| Exercise directions |
Output exactly the lines below, starting with the line that has "(Dsh : MKer" and going on through the line that has "(Js j).W μ (y", both included, and no other lines.

| Stored data entries |
/-! ## §8 The row's END at the shifted straight spread `bhKStepSh 3 Lc Dsh j` ∕ `symEc Lc`: `Spr`, `RelInv`, ℋ-column sockets discharged -/

open B6BondElimination (unitVec) in
open KernelWard (divV divW) in
open Summit.QuantumFields.BalabanUV.Beta.BorderedHessian (sgnK bhK bhKStep stepScale diagK) in
open Summit.QuantumFields.BalabanUV.Beta.SymSliceProjectorKernel (symEc) in
open Summit.QuantumFields.BalabanUV.Beta.SymSliceProjectorSpread (spr_symEc) in
open Summit.QuantumFields.BalabanUV.Beta.KernelWardHColumnSym (colH_ward_coDressKSymAt_KInvStep) in
/-- **ROW D1, SYMMETRISED LITERAL, JetData-LEVEL END AT THE SHIFTED STRAIGHT SPREAD** (RULING R-D1-g28-1).  §4 with `𝕄ʷ j = 𝕄 j := bhKStepSh 3 Lc Dsh j`,
`E := symEc Lc`; the sockets `Spr (bhKStepSh 3 Lc Dsh j)`, `Spr (symEc Lc)`, `RelInv G_j (bhKStepSh 3 Lc Dsh j) (symEc Lc)` (every `j`) DISCHARGED from (Dspr)(Dnull) by
`spr_bhKStepSh`, `spr_symEc`, `relInv_coDressKSymAt_KInvStep_bhKStep_add`; the ℋ-column law by `colH_ward_coDressKSymAt_KInvStep` at `cH j = (stepScale 3 Lc j·Lc⁴)⁻¹`.
Displayed: the jet letters (St)(Wt)(Sd)(Wd) against `bhKStepSh 3 Lc Dsh j` ∕ `symEc Lc`, the hR letters (Sr-conj)(Wr-conj-c), `hcomp`, `D1Tel`, `D1Rep`, the printed B5
facts, the window.  HONEST: bookkeeping; 0∕5 root-level classes discharged. -/
theorem d1Drift_dressSymCtr_of_letters_bhKStepSh_symEc_D1Tel_D1Rep (hLc : Odd Lc) (hL2 : 2 ≤ Lc) (Js : ℕ → JetData 3 Lc)
    -- the shift of R-D1-g28-1 and its two spread-side letters
    (Dsh : MKer 4 (Fib 3)) (hD : Spr Dsh) (hDnull : comp (comp (symEc Lc) Dsh) (symEc Lc) = 0)
    -- hW: the Ward letters of the undressed jets against `bhKStepSh 3 Lc Dsh j` ∕ `symEc Lc`
    (hSt : ∀ (j : ℕ) (κ' : Fin 4) (u t : Fin 4 → ℤ), (Js j).S κ' (u + (Lc : ℤ) • t) = ExpKernelCalculus.shiftK (-((Lc : ℤ) • t)) ((Js j).S κ' u))
    (hWt : ∀ (j : ℕ) (μ : Fin 4) (y : Fin 4 → ℤ) (ν : Fin 4) (y' t : Fin 4 → ℤ),
      (Js j).W μ (y + t) ν (y' + t) = ExpKernelCalculus.shiftK (-((Lc : ℤ) • t)) ((Js j).W μ y ν y'))
    (Xw : ℕ → (Fin 4 → ℤ) → MKer 4 (Fib 3)) (hXw : ∀ j y, Loc (Xw j y)) (hEXw : ∀ j y, comp (symEc Lc) (Xw j y) = comp (Xw j y) (symEc Lc))
    (X₂w Nr : ℕ → (Fin 4 → ℤ) → Fin 4 → (Fin 4 → ℤ) → MKer 4 (Fib 3)) (hX₂w : ∀ j y ν y', Loc (X₂w j y ν y'))
    (hNr : ∀ j y ν y', Loc (Nr j y ν y')) (hEX₂w : ∀ j y ν y', comp (symEc Lc) (X₂w j y ν y') = comp (X₂w j y ν y') (symEc Lc))
    (hSd : ∀ (j : ℕ) (y : Fin 4 → ℤ),
      (stepScale 3 Lc j * (Lc : ℝ) ^ (3 + 1))⁻¹ • ∑ v ∈ box 4 Lc, divV (Js j).S ((Lc : ℤ) • y + toSite v) = conjV (bhKStepSh 3 Lc Dsh j) (Xw j y))
    (hWd : ∀ (j : ℕ) (y : Fin 4 → ℤ) (ν : Fin 4) (y' : Fin 4 → ℤ),
      divW (Js j).W y ν y' = conjW (bhKStepSh 3 Lc Dsh j) 0 (vertexOfK (coDressKSymAt (toSite (ctrOff 4 Lc)) Lc (KInvStep (d := 3) Lc j)) Lc (Js j).S ν y')
        (Xw j y) 0 (X₂w j y ν y') + Nr j y ν y')
    (hNt : ∀ j y ν y', trK (Nr j y ν y') = -sgnK (Nr j y ν y'))
    -- hR ∧ hSX: the compensated letters against `bhKStepSh 3 Lc Dsh j`
    (C : ℕ → Fin 4 → Fin 4 → (Fin 4 → ℤ) → MKer 4 (Fib 3)) (Cc δc : ℕ → ℝ) (hC : ∀ j α, LocStencil (C j α) (Cc j) (δc j))
    (hδc : ∀ j, 0 < δc j) (X₂ Wc : ℕ → Fin 4 → Fin 4 → (Fin 4 → ℤ) → Fin 4 → (Fin 4 → ℤ) → MKer 4 (Fib 3))
    (hX₂ : ∀ j α μ y ν y', Loc (X₂ j α μ y ν y')) (hWc : ∀ j α μ y ν y', Loc (Wc j α μ y ν y'))
    (hSrC : ∀ (j : ℕ) (α κ' : Fin 4) (u : Fin 4 → ℤ),
      (Js j).S κ' (bref α κ' u) = reflSign α κ' • refK (Φ Lc α) ((Js j).S κ' u + conjV (bhKStepSh 3 Lc Dsh j) (C j α κ' u)))
    (hWrC : ∀ (j : ℕ) (α μ : Fin 4) (y : Fin 4 → ℤ) (ν : Fin 4) (y' : Fin 4 → ℤ),
      (Js j).W μ (bref α μ y) ν (bref α ν y') = (reflSign α μ * reflSign α ν) • refK (Φ Lc α) ((Js j).W μ y ν y' +
        conjW (bhKStepSh 3 Lc Dsh j) (vertexOfK (coDressKSymAt (toSite (ctrOff 4 Lc)) Lc (KInvStep (d := 3) Lc j)) Lc (Js j).S μ y)
          (vertexOfK (coDressKSymAt (toSite (ctrOff 4 Lc)) Lc (KInvStep (d := 3) Lc j)) Lc (Js j).S ν y')
          (vertexOfK (coDressKSymAt (toSite (ctrOff 4 Lc)) Lc (KInvStep (d := 3) Lc j)) Lc (C j α) μ y)
          (vertexOfK (coDressKSymAt (toSite (ctrOff 4 Lc)) Lc (KInvStep (d := 3) Lc j)) Lc (C j α) ν y') (X₂ j α μ y ν y')
          + Wc j α μ y ν y'))
    (hcomp : ∀ (j : ℕ) (α μ : Fin 4) (y : Fin 4 → ℤ) (ν : Fin 4) (y' : Fin 4 → ℤ),
      (1 / 2 : ℝ) * tadpole (coDressKSymAt (toSite (ctrOff 4 Lc)) Lc (KInvStep (d := 3) Lc j)) (Wc j α μ y ν y')
        + conjDefect (coDressKSymAt (toSite (ctrOff 4 Lc)) Lc (KInvStep (d := 3) Lc j)) (bhKStepSh 3 Lc Dsh j)
            (vertexOfK (coDressKSymAt (toSite (ctrOff 4 Lc)) Lc (KInvStep (d := 3) Lc j)) Lc (Js j).S μ y)
            (vertexOfK (coDressKSymAt (toSite (ctrOff 4 Lc)) Lc (KInvStep (d := 3) Lc j)) Lc (Js j).S ν y')
            (vertexOfK (coDressKSymAt (toSite (ctrOff 4 Lc)) Lc (KInvStep (d := 3) Lc j)) Lc (C j α) μ y)
            (vertexOfK (coDressKSymAt (toSite (ctrOff 4 Lc)) Lc (KInvStep (d := 3) Lc j)) Lc (C j α) ν y') (X₂ j α μ y ν y') = 0)
    -- the route theorem's own binders, verbatim
    (a : ℝ) (ha : 0 < a)
    (h12 : B5.Prop12Printed (fam (fun i : ℕ+ × ℕ => ((i.1 : ℕ+) : ℕ)) (fun i => i.1.pos) MvE a ha))
    (h126 : B5.Kernel126_127Printed (kfam (fun i : ℕ+ × ℕ => ((i.1 : ℕ+) : ℕ)) MvE))
    {L : Type*} {SL : Finset L} (hSL : SL.Nonempty) (k : L → Fin 4) {μ ν : Fin 4} (hμν : μ ≠ ν) {Nc : ℝ} (hNc : Nc ≠ 0)
    (Jc : ∀ m : ℕ, JetData 3 (Lc ^ m))
    (htel : D1Tel Lc (fun j => dressSymAt (ctrOff_mem_box (d := 4) (one_le_of_neZero Lc)) (Js j)) Jc)
    {cc : ℝ} {Mw' : ℕ → ℕ} (hc : 1 ≤ cc) (hMwin : ∀ L : ℕ, 2 ≤ L → 1 ≤ Mw' L ∧ (L : ℝ) ≤ cc * Mw' L) (hML : ∀ L : ℕ, 2 ≤ L → Mw' L ≤ L)
    (hrep : D1Rep Lc Jc Nc μ ν a SL k) :
    D1Drift Lc (fun j => dressSymAt (ctrOff_mem_box (d := 4) (one_le_of_neZero Lc)) (Js j)) Nc μ ν :=
  d1Drift_dressSymCtr_of_wardSockets_compensated_D1Tel_D1Rep hLc hL2 Js
    (fun j => bhKStepSh 3 Lc Dsh j) (symEc Lc) (spr_bhKStepSh hD) (spr_symEc (one_le_of_neZero Lc))
    (fun j => relInv_coDressKSymAt_KInvStep_bhKStep_add (d := 3) (Lc := Lc) j hD hDnull (stepScale 3 Lc j))
    hSt hWt (fun j => (stepScale 3 Lc j * (Lc : ℝ) ^ (3 + 1))⁻¹)
    (fun j y κ' u => colH_ward_coDressKSymAt_KInvStep (d := 3) (Lc := Lc) j y κ' u)
    Xw hXw hEXw X₂w Nr hX₂w hNr hEX₂w hSd hWd hNt
    (fun j => bhKStepSh 3 Lc Dsh j) (spr_bhKStepSh hD)
    C Cc δc hC hδc X₂ Wc hX₂ hWc hSrC hWrC hcomp a ha h12 h126 hSL k hμν hNc Jc htel hc hMwin hML hrep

| Answer for the task |
    (Dsh : MKer 4 (Fib 3)) (hD : Spr Dsh) (hDnull : comp (comp (symEc Lc) Dsh) (symEc Lc) = 0)
    -- hW: the Ward letters of the undressed jets against `bhKStepSh 3 Lc Dsh j` ∕ `symEc Lc`
    (hSt : ∀ (j : ℕ) (κ' : Fin 4) (u t : Fin 4 → ℤ), (Js j).S κ' (u + (Lc : ℤ) • t) = ExpKernelCalculus.shiftK (-((Lc : ℤ) • t)) ((Js j).S κ' u))
    (hWt : ∀ (j : ℕ) (μ : Fin 4) (y : Fin 4 → ℤ) (ν : Fin 4) (y' t : Fin 4 → ℤ),
      (Js j).W μ (y + t) ν (y' + t) = ExpKernelCalculus.shiftK (-((Lc : ℤ) • t)) ((Js j).W μ y ν y'))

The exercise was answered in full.